(Data excerpts)
>>>>
import Summits.AtomisticToContinuum.HydrodynamicLimit.Theses.JParityClosure
import Summits.AtomisticToContinuum.HydrodynamicLimit.Theorems.PolynomialCompression.Negative.PdeForm

/-!
# Negative knowledge for crux `JParityClosure.OddContactSymmetry` (stmt-AtomisticToContinuum-17722, rev 5):
# the `t = 0` tie is data pinning, and continuity-only profiles are decoration

Standing disprover `refuter-cdisprove-stmt-AtomisticToContinuum-17722-0` (cycle 1 on the RESTATED crux, 2026-08-17),
companion of `Cruxes/OddContactSymmetry/Disproof.lean` §9 and of `RungZeroFrame.lean` (the third rev-5 insertion, the
shock clock `τ < T`, is void at global equilibrium).  The rev-5 restatement of the crux (ex stmt-13078) made exactly two
changes: the weight `1 + e^{−F}` became the Metropolis acceptance `min 1 (e^{−F})` (audited in `ParityExactWeights.lean`,
`MetropolisMixture.lean`), and the statistic is now claimed only BEFORE THE FIRST SHOCK through three inserted
hypotheses — a classical hard-sphere-Euler solution `(ρ, u, θ)` on `[0, T)` (`IsHardSphereEulerSolution σ T ρ u θ`), the
`t = 0` law-of-large-numbers tie `TendstoHydroFieldsAt (fun N => localGibbsLaw σ a₀ u₀ θ₀ N (Φ N)) Φ ρ u θ 0`, and
`τ < T`.  This file settles, by pure logic over LANDED statics (`PolynomialCompressionPDE.lln_rhoLim`,
`data_eq_of_flowFree`, `tendstoHydroFieldsAt_zero_iff_flowFree`, `continuous_slices_zero`), what the first two are worth:

* `oddContactSymmetry_iff_pinned` — **the tie is data pinning and nothing else.**  `OddContactSymmetry` is equivalent
  to `OddContactSymmetryPinned`, the statement in which the probabilistic tie is replaced by the three equations
  `ρ 0 = rhoLim (profileOf a₀) σ`, `u 0 = u₀`, `θ 0 = θ₀` (below the statics threshold `σ₁(a₀, θ₀, u₀) ≤ 1/2` the tie
  through ANY flow family holds iff the time-`0` slices are these; `T > 0` is forced by `0 < τ < T`, so the slices are
  continuous).  For the prover: no measure theory hides in the tie; the Euler data are the explicit cluster-series
  density `rhoLim` and the profiles themselves.  For a refuter: a witness has no freedom in `(ρ, u, θ)` beyond the
  profiles — the classical solution is the one with the pinned data, and `T` is at most its classical lifespan.
* `oddContactSymmetry_iff_smoothKinematics` — **continuity-only profiles are decoration.**  The crux is equivalent to
  `OddContactSymmetrySmoothKinematics`, its restriction to SMOOTH velocity and temperature profiles (`Torus.IsSmooth u₀`,
  `Torus.IsSmooth θ₀`): with pinned data `u 0 = u₀`, `θ 0 = θ₀` and a classical solution on `[0, T)`, `T > 0`, the
  profiles are time-`0` slices of jointly smooth fields (`IsSmoothSpaceTimeOn.isSmooth_slice`); for non-smooth `u₀` or
  `θ₀` the hypotheses are contradictory and the crux holds vacuously there.  The `∀`-over-continuous-profiles generality
  inherited from the conjunct `HydrodynamicLimit` carries no content for this item (the same holds for `a₀` through the
  smoothness of `rhoLim (profileOf a₀) σ = ρ 0`, not formalised here).

All statements are `OddContactSymmetry ↔ …` (no Theses decl is asserted).  Cycle-1 verdict on the restated crux: no kill;
every cheap mechanism of the 13078 record is either repaired (velocity-hole blow-up: weight `≤ 1`) or fenced (r-ball
mixtures: `∃ r₀(η)`, `MetropolisMixture.lean`; wild post-shock limits: `τ < T`), and what remains is the intended open
content (an `O(1)` J-odd pre-collisional contact correlation before the shock) — see Disproof §9.
-/

noncomputable section

namespace Summit.AtomisticToContinuum.HydrodynamicLimit.Theorems

namespace OddContactSymmetryNegative

open MeasureTheory Filter Set Topology
open scoped ENNReal
open Literature.MathematicalPhysics.KineticTheory Literature.Analysis.FluidPDE
open Literature.Analysis.FunctionSpaces
open Summit.AtomisticToContinuum.HydrodynamicLimit.Theses.JParityClosure (OddContactSymmetry)
open PolynomialCompressionPDE

/-! ## The statistic's tail, and the crux unfolded -/

/-- The crux's body from `∀ χ` on — the Metropolis-weighted J-odd collision statistic `D` and the claim
`localGibbsLaw {η < |D|} ≤ δ` for `N ≥ N₀(r, ϑ)`, `r, ϑ < r₀(η, δ)` — as a function of the threshold `η₀`, the reduced
density `σ`, the local-Gibbs profiles, the flow family and the horizon `τ`.  VERBATIM the text of
`JParityClosure.OddContactSymmetry` (stmt-AtomisticToContinuum-17722). -/
def OddStatTail (η₀ σ : ℝ) (a₀ : T3 → ℝ) (u₀ : T3 → V3) (θ₀ : T3 → ℝ) (Φ : Flows σ) (τ : ℝ) : Prop :=
  ∀ χ : ℝ × UnitAddTorus (Fin 3) → ℝ, Continuous χ → ∀ g : ℝ → ℝ, Continuous g → (∀ a, η₀ ≤ a → g a = 0) → ∀ Ψ : EuclideanSpace ℝ (Fin 3) × EuclideanSpace ℝ (Fin 3) × EuclideanSpace ℝ (Fin 3) → ℝ, Continuous Ψ → (∃ C : ℝ, ∀ q, |Ψ q| ≤ C) → (∀ (n v w : EuclideanSpace ℝ (Fin 3)), ‖n‖ = 1 → Ψ (-n, (Literature.Analysis.FluidPDE.reflectVel n (v, w)).1, (Literature.Analysis.FluidPDE.reflectVel n (v, w)).2) = -Ψ (n, v, w)) → ∀ η δ : ℝ, 0 < η → 0 < δ → ∃ r₀ : ℝ, 0 < r₀ ∧ ∀ r ϑ : ℝ, 0 < r → r < r₀ → 0 < ϑ → ϑ < r₀ → ∃ N₀ : ℕ, ∀ N : ℕ, N₀ ≤ N → let ε := Literature.MathematicalPhysics.KineticTheory.hsDiameter σ N; let G := Literature.Analysis.FluidPDE.Torus.geometry (Fin 3); let γ := fun z (s : ℝ) => (Φ N).flow s z; let bx : UnitAddTorus (Fin 3) → UnitAddTorus (Fin 3) → ℝ := fun x y => 3 / (Real.pi * r ^ 3) * max (1 - Literature.Analysis.FluidPDE.Torus.euclidDist x y / r) 0; let ρm := fun z s (x₀ : UnitAddTorus (Fin 3)) => ∫ q, bx q.1 x₀ ∂(Literature.Analysis.FluidPDE.empiricalMeasure (γ z s)); let hm := fun z s (x₀ : UnitAddTorus (Fin 3)) (v : EuclideanSpace ℝ (Fin 3)) => ∫ q, bx q.1 x₀ * Literature.Analysis.FluidPDE.localMaxwellian 1 (ϑ ^ 2) v q.2 ∂(Literature.Analysis.FluidPDE.empiricalMeasure (γ z s)); let pv := fun z s (i j : Fin (N + 1)) => Literature.Analysis.FluidPDE.reflectVel (G.sepVec (γ z s i).1 (γ z s j).1) ((γ z s i).2, (γ z s j).2); let F := fun z s (i j : Fin (N + 1)) => Real.log (hm z s (γ z s i).1 (pv z s i j).1) + Real.log (hm z s (γ z s i).1 (pv z s i j).2) - Real.log (hm z s (γ z s i).1 (γ z s i).2) - Real.log (hm z s (γ z s i).1 (γ z s j).2); let Kc := fun (Fn : Literature.Analysis.FluidPDE.Config (N + 1) (Fin 3) Literature.MathematicalPhysics.KineticTheory.T3 → ℝ → Fin (N + 1) → Fin (N + 1) → ℝ) z => ε / (N + 1 : ℝ) * ∑ᶠ (s : ℝ) (_ : s ∈ Literature.Analysis.FluidPDE.collisionTimes G ε (γ z) ∩ Set.Icc 0 τ), ∑ i : Fin (N + 1), ∑ j : Fin (N + 1), (if i ≠ j ∧ ‖G.sepVec (γ z s i).1 (γ z s j).1‖ = ε then Fn z s i j else 0); let D := fun z => Kc (fun z s i j => χ (s, (γ z s i).1) * g (σ ^ 3 * ρm z s (γ z s i).1) * (Ψ (ε⁻¹ • G.sepVec (γ z s i).1 (γ z s j).1, (pv z s i j).1, (pv z s i j).2) * min 1 (Real.exp (-F z s i j)))) z; Literature.MathematicalPhysics.KineticTheory.localGibbsLaw σ a₀ u₀ θ₀ N (Φ N) {z | η < |D z|} ≤ ENNReal.ofReal δ

/-- The crux, unfolded down to its tail (definitional). [folklore] -/
theorem oddContactSymmetry_iff_tail :
    OddContactSymmetry ↔ ∃ η₀ : ℝ, 0 < η₀ ∧ ∀ (a₀ θ₀ : T3 → ℝ) (u₀ : T3 → V3), Continuous a₀ → Continuous θ₀ →
      Continuous u₀ → (∀ x, 0 < a₀ x) → (∀ x, 0 < θ₀ x) → ∃ σ₀ : ℝ, 0 < σ₀ ∧ ∀ σ : ℝ, 0 < σ → σ < σ₀ →
      ∀ (T : ℝ) (ρ θ : ℝ → T3 → ℝ) (u : ℝ → T3 → V3), IsHardSphereEulerSolution σ T ρ u θ →
      ∀ Φ : Flows σ, TendstoHydroFieldsAt (fun N => localGibbsLaw σ a₀ u₀ θ₀ N (Φ N)) Φ ρ u θ 0 →
      ∀ τ : ℝ, 0 < τ → τ < T → OddStatTail η₀ σ a₀ u₀ θ₀ Φ τ :=
  Iff.rfl

/-! ## (i) The tie is data pinning -/

/-- **`OddContactSymmetry` with the probabilistic `t = 0` tie replaced by PINNED DATA**: the classical solution has
`ρ 0 = rhoLim (profileOf a₀) σ`, `u 0 = u₀`, `θ 0 = θ₀`; no law of large numbers, no flow in the hypotheses on
`(ρ, u, θ)`.  Equivalent to the crux (`oddContactSymmetry_iff_pinned`). -/
def OddContactSymmetryPinned : Prop :=
  ∃ η₀ : ℝ, 0 < η₀ ∧ ∀ (a₀ θ₀ : T3 → ℝ) (u₀ : T3 → V3) (ha : Continuous a₀), Continuous θ₀ →
    Continuous u₀ → ∀ (ha0 : ∀ x, 0 < a₀ x), (∀ x, 0 < θ₀ x) → ∃ σ₀ : ℝ, 0 < σ₀ ∧ ∀ σ : ℝ, 0 < σ → σ < σ₀ →
    ∀ (T : ℝ) (ρ θ : ℝ → T3 → ℝ) (u : ℝ → T3 → V3), IsHardSphereEulerSolution σ T ρ u θ →
    ρ 0 = rhoLim (profileOf a₀ ha ha0) σ → u 0 = u₀ → θ 0 = θ₀ →
    ∀ Φ : Flows σ, ∀ τ : ℝ, 0 < τ → τ < T → OddStatTail η₀ σ a₀ u₀ θ₀ Φ τ

/-- **The tie is data pinning and nothing else**: `OddContactSymmetry ↔ OddContactSymmetryPinned`.  Both directions
shrink `σ₀` below the statics threshold `σ₁(a₀, θ₀, u₀) ≤ 1/2` of `lln_rhoLim`; `T > 0` from `0 < τ < T` makes the
time-`0` slices continuous (`continuous_slices_zero`), and then the tie through the given flow family holds iff the
slices are `(rhoLim (profileOf a₀) σ, u₀, θ₀)` (`tendstoHydroFieldsAt_zero_iff_flowFree`, `data_eq_of_flowFree`).
[folklore] -/
theorem oddContactSymmetry_iff_pinned : OddContactSymmetry ↔ OddContactSymmetryPinned := by
  constructor
  · rintro ⟨η₀, hη₀, H⟩
    refine ⟨η₀, hη₀, fun a₀ θ₀ u₀ ha hθ hu ha0 hθ0 => ?_⟩
    obtain ⟨σ₀, hσ₀, Hσ⟩ := H a₀ θ₀ u₀ ha hθ hu ha0 hθ0
    obtain ⟨σ₁, hσ₁, -, G⟩ := lln_rhoLim (u₀ := u₀) ha hθ hu ha0 hθ0
    refine ⟨min σ₀ σ₁, lt_min hσ₀ hσ₁, fun σ hσ hσlt T ρ θ u hE h1 h2 h3 Φ τ hτ hτT => ?_⟩
    have hσ0' : σ < σ₀ := lt_of_lt_of_le hσlt (min_le_left _ _)
    have hσ1' : σ < σ₁ := lt_of_lt_of_le hσlt (min_le_right _ _)
    obtain ⟨-, -, Gσ⟩ := G σ hσ hσ1'
    have htie : TendstoHydroFieldsAt (fun N => localGibbsLaw σ a₀ u₀ θ₀ N (Φ N)) Φ ρ u θ 0 := by
      refine (tendstoHydroFieldsAt_zero_iff_flowFree Φ).2 ?_
      rw [h1, h2, h3]
      -- no expected type on the next line: `(fun _ => c) 0` must beta-reduce on instantiation (cf. `admissible_iff_data`)
      have hff := (tendstoHydroFieldsAt_zero_iff_flowFree Φ).1 (Gσ Φ).2
      exact hff
    exact Hσ σ hσ hσ0' T ρ θ u hE Φ htie τ hτ hτT
  · rintro ⟨η₀, hη₀, H⟩
    refine ⟨η₀, hη₀, fun a₀ θ₀ u₀ ha hθ hu ha0 hθ0 => ?_⟩
    obtain ⟨σ₀, hσ₀, Hσ⟩ := H a₀ θ₀ u₀ ha hθ hu ha0 hθ0
    obtain ⟨σ₁, hσ₁, hσ₁2, G⟩ := lln_rhoLim (u₀ := u₀) ha hθ hu ha0 hθ0
    refine ⟨min σ₀ σ₁, lt_min hσ₀ hσ₁, fun σ hσ hσlt T ρ θ u hE Φ htie τ hτ hτT => ?_⟩
    have hσ0' : σ < σ₀ := lt_of_lt_of_le hσlt (min_le_left _ _)
    have hσ1' : σ < σ₁ := lt_of_lt_of_le hσlt (min_le_right _ _)
    have hσ2 : σ ≤ 1 / 2 := (hσ1'.trans_le hσ₁2).le
    obtain ⟨h, hpos, Gσ⟩ := G σ hσ hσ1'
    obtain ⟨hρc, huc, hθc⟩ := continuous_slices_zero hE (hτ.trans hτT)
    have hlln := (tendstoHydroFieldsAt_zero_iff_flowFree Φ).1 (Gσ Φ).2
    have ht := (tendstoHydroFieldsAt_zero_iff_flowFree Φ).1 htie
    obtain ⟨h1, h2, h3⟩ := data_eq_of_flowFree ha hθ hu ha0 hθ0 hσ2 h.continuous_rhoLim
      (fun x => h.rhoLim_pos (hpos x)) hlln hρc huc hθc ht
    exact Hσ σ hσ hσ0' T ρ θ u hE h1 h2 h3 Φ τ hτ hτT

/-! ## (ii) Continuity-only profiles are decoration -/

/-- **`OddContactSymmetry` restricted to SMOOTH kinematic profiles**: verbatim the crux with the two extra hypotheses
`Torus.IsSmooth u₀`, `Torus.IsSmooth θ₀`.  Equivalent to the crux (`oddContactSymmetry_iff_smoothKinematics`).
-/
def OddContactSymmetrySmoothKinematics : Prop :=
  ∃ η₀ : ℝ, 0 < η₀ ∧ ∀ (a₀ θ₀ : T3 → ℝ) (u₀ : T3 → V3), Continuous a₀ → Continuous θ₀ →
    Continuous u₀ → (∀ x, 0 < a₀ x) → (∀ x, 0 < θ₀ x) → Torus.IsSmooth u₀ → Torus.IsSmooth θ₀ →
    ∃ σ₀ : ℝ, 0 < σ₀ ∧ ∀ σ : ℝ, 0 < σ → σ < σ₀ →
    ∀ (T : ℝ) (ρ θ : ℝ → T3 → ℝ) (u : ℝ → T3 → V3), IsHardSphereEulerSolution σ T ρ u θ →
    ∀ Φ : Flows σ, TendstoHydroFieldsAt (fun N => localGibbsLaw σ a₀ u₀ θ₀ N (Φ N)) Φ ρ u θ 0 →
    ∀ τ : ℝ, 0 < τ → τ < T → OddStatTail η₀ σ a₀ u₀ θ₀ Φ τ

/-- **Continuity-only profiles are decoration**: `OddContactSymmetry ↔ OddContactSymmetrySmoothKinematics`.  For
profiles with non-smooth `u₀` or `θ₀` the crux's hypotheses are contradictory below the statics threshold: the tie
pins `u 0 = u₀`, `θ 0 = θ₀` (`data_eq_of_flowFree`), `0 < τ < T` gives `T > 0`, and time-`0` slices of a classical
solution are smooth (`IsSmoothSpaceTimeOn.isSmooth_slice`). [folklore] -/
theorem oddContactSymmetry_iff_smoothKinematics : OddContactSymmetry ↔ OddContactSymmetrySmoothKinematics := by
  constructor
  · rintro ⟨η₀, hη₀, H⟩
    exact ⟨η₀, hη₀, fun a₀ θ₀ u₀ ha hθ hu ha0 hθ0 _ _ => H a₀ θ₀ u₀ ha hθ hu ha0 hθ0⟩
  · rintro ⟨η₀, hη₀, H⟩
    refine ⟨η₀, hη₀, fun a₀ θ₀ u₀ ha hθ hu ha0 hθ0 => ?_⟩
    obtain ⟨σ₁, hσ₁, hσ₁2, G⟩ := lln_rhoLim (u₀ := u₀) ha hθ hu ha0 hθ0
    by_cases hsm : Torus.IsSmooth u₀ ∧ Torus.IsSmooth θ₀
    · obtain ⟨σ₀, hσ₀, Hσ⟩ := H a₀ θ₀ u₀ ha hθ hu ha0 hθ0 hsm.1 hsm.2
      exact ⟨σ₀, hσ₀, Hσ⟩
    · refine ⟨σ₁, hσ₁, fun σ hσ hσlt T ρ θ u hE Φ htie τ hτ hτT => ?_⟩
      exfalso
      have hT : 0 < T := hτ.trans hτT
      have hσ2 : σ ≤ 1 / 2 := (hσlt.trans_le hσ₁2).le
      obtain ⟨h, hpos, Gσ⟩ := G σ hσ hσlt
      obtain ⟨hρc, huc, hθc⟩ := continuous_slices_zero hE hT
      have hlln := (tendstoHydroFieldsAt_zero_iff_flowFree Φ).1 (Gσ Φ).2
      have ht := (tendstoHydroFieldsAt_zero_iff_flowFree Φ).1 htie
      obtain ⟨-, h2, h3⟩ := data_eq_of_flowFree ha hθ hu ha0 hθ0 hσ2 h.continuous_rhoLim
        (fun x => h.rhoLim_pos (hpos x)) hlln hρc huc hθc ht
      have h0 : (0 : ℝ) ∈ Ico 0 T := ⟨le_rfl, hT⟩
      have hus : Torus.IsSmooth (u 0) := hE.smooth_velocity.isSmooth_slice h0
      have hθs : Torus.IsSmooth (θ 0) := hE.smooth_temperature.isSmooth_slice h0
      rw [h2] at hus
      rw [h3] at hθs
      exact hsm ⟨hus, hθs⟩

end OddContactSymmetryNegative

end Summit.AtomisticToContinuum.HydrodynamicLimit.Theorems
<<<<
Retype only this portion of the data above: the line containing "made exactly two", the line containing "hypotheses — a", and all lines between them, exactly.

Answer to this task:
shock clock `τ < T`, is void at global equilibrium).  The rev-5 restatement of the crux (ex stmt-13078) made exactly two
changes: the weight `1 + e^{−F}` became the Metropolis acceptance `min 1 (e^{−F})` (audited in `ParityExactWeights.lean`,
`MetropolisMixture.lean`), and the statistic is now claimed only BEFORE THE FIRST SHOCK through three inserted
hypotheses — a classical hard-sphere-Euler solution `(ρ, u, θ)` on `[0, T)` (`IsHardSphereEulerSolution σ T ρ u θ`), the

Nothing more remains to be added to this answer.